▶ [WHAT YOU NEED TO DO] As soon as the line containing "(Γ : (SchwartzBruhat" appears in the material below, start returning lines exactly, and end with the line containing "(hΓ : Implements".
+ + +
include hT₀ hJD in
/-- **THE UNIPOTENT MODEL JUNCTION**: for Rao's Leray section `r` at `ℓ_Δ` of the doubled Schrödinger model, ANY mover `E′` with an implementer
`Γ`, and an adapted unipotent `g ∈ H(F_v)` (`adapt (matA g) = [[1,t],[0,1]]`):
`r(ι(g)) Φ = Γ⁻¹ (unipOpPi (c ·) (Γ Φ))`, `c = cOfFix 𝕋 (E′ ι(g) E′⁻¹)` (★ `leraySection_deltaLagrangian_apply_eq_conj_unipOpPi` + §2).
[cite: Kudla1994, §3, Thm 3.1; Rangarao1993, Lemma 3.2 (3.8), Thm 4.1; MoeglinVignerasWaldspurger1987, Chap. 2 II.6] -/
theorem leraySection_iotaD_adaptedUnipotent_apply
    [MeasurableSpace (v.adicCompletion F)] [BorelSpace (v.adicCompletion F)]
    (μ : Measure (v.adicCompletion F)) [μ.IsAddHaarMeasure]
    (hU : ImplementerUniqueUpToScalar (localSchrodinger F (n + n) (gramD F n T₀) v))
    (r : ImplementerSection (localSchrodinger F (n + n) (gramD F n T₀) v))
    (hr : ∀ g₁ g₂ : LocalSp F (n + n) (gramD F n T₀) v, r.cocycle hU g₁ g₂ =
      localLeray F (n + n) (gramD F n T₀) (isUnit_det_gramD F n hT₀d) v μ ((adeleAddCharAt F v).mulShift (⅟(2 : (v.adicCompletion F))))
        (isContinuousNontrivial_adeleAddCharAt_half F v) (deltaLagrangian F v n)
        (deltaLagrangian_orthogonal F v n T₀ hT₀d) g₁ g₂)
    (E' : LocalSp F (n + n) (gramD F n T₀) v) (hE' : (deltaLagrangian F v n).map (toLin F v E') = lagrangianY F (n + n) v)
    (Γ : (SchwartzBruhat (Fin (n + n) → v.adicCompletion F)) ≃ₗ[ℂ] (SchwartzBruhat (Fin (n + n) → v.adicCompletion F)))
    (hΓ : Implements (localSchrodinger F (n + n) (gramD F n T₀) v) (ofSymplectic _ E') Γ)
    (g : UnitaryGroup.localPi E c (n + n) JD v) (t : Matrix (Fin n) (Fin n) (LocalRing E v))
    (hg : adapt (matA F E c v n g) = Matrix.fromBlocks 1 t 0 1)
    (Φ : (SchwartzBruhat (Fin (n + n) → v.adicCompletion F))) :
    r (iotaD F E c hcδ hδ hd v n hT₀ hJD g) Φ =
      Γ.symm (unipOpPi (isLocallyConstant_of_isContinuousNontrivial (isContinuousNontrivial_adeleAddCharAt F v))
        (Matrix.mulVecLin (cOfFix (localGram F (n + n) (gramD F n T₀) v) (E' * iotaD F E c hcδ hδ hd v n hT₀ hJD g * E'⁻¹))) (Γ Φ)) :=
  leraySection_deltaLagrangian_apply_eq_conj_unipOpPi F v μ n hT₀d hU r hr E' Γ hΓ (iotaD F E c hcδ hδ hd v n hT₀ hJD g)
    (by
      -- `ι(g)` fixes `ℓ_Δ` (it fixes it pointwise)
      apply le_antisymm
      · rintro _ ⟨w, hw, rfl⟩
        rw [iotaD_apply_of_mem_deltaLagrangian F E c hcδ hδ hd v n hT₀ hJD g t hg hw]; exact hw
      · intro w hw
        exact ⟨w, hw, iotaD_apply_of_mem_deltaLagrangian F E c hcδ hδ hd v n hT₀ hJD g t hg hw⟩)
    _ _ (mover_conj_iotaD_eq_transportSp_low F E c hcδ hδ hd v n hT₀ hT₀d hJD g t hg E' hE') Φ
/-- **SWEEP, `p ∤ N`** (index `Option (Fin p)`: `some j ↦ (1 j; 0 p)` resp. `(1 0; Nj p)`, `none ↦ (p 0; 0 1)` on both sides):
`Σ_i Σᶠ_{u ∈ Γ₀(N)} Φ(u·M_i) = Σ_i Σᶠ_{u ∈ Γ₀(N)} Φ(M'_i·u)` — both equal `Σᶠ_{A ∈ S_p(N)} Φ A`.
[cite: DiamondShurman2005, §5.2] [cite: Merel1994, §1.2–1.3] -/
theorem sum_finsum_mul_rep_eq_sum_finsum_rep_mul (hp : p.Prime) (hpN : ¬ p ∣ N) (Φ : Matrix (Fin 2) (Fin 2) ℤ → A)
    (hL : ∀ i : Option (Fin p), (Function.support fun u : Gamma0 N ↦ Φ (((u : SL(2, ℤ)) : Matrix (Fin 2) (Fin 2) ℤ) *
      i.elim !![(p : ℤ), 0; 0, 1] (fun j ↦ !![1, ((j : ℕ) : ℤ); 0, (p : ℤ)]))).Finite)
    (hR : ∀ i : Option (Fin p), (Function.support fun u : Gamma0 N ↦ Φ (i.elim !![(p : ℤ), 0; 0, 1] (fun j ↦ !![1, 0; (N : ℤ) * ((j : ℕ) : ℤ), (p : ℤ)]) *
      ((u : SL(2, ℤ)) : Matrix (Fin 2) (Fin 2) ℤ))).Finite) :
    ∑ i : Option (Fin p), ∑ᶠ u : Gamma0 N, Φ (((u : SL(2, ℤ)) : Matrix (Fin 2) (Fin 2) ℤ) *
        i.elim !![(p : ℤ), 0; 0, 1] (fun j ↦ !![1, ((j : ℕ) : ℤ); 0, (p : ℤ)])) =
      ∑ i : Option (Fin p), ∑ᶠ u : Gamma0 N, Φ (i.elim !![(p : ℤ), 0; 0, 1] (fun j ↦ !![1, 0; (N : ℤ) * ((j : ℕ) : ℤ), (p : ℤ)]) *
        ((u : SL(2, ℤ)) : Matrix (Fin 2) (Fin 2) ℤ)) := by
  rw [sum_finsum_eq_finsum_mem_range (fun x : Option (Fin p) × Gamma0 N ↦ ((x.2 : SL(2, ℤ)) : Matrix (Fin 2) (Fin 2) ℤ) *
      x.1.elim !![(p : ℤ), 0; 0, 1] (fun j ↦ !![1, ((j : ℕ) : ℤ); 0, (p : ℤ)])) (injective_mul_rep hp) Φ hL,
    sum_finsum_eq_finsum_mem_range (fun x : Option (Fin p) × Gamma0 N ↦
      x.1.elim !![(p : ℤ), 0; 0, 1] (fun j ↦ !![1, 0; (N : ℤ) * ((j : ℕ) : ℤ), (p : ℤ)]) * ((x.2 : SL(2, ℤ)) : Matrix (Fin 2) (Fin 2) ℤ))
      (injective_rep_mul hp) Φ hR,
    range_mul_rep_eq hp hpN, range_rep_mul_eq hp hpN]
+ + +
▶ [RESPONSE TO THIS TASK]
    (Γ : (SchwartzBruhat (Fin (n + n) → v.adicCompletion F)) ≃ₗ[ℂ] (SchwartzBruhat (Fin (n + n) → v.adicCompletion F)))
    (hΓ : Implements (localSchrodinger F (n + n) (gramD F n T₀) v) (ofSymplectic _ E') Γ)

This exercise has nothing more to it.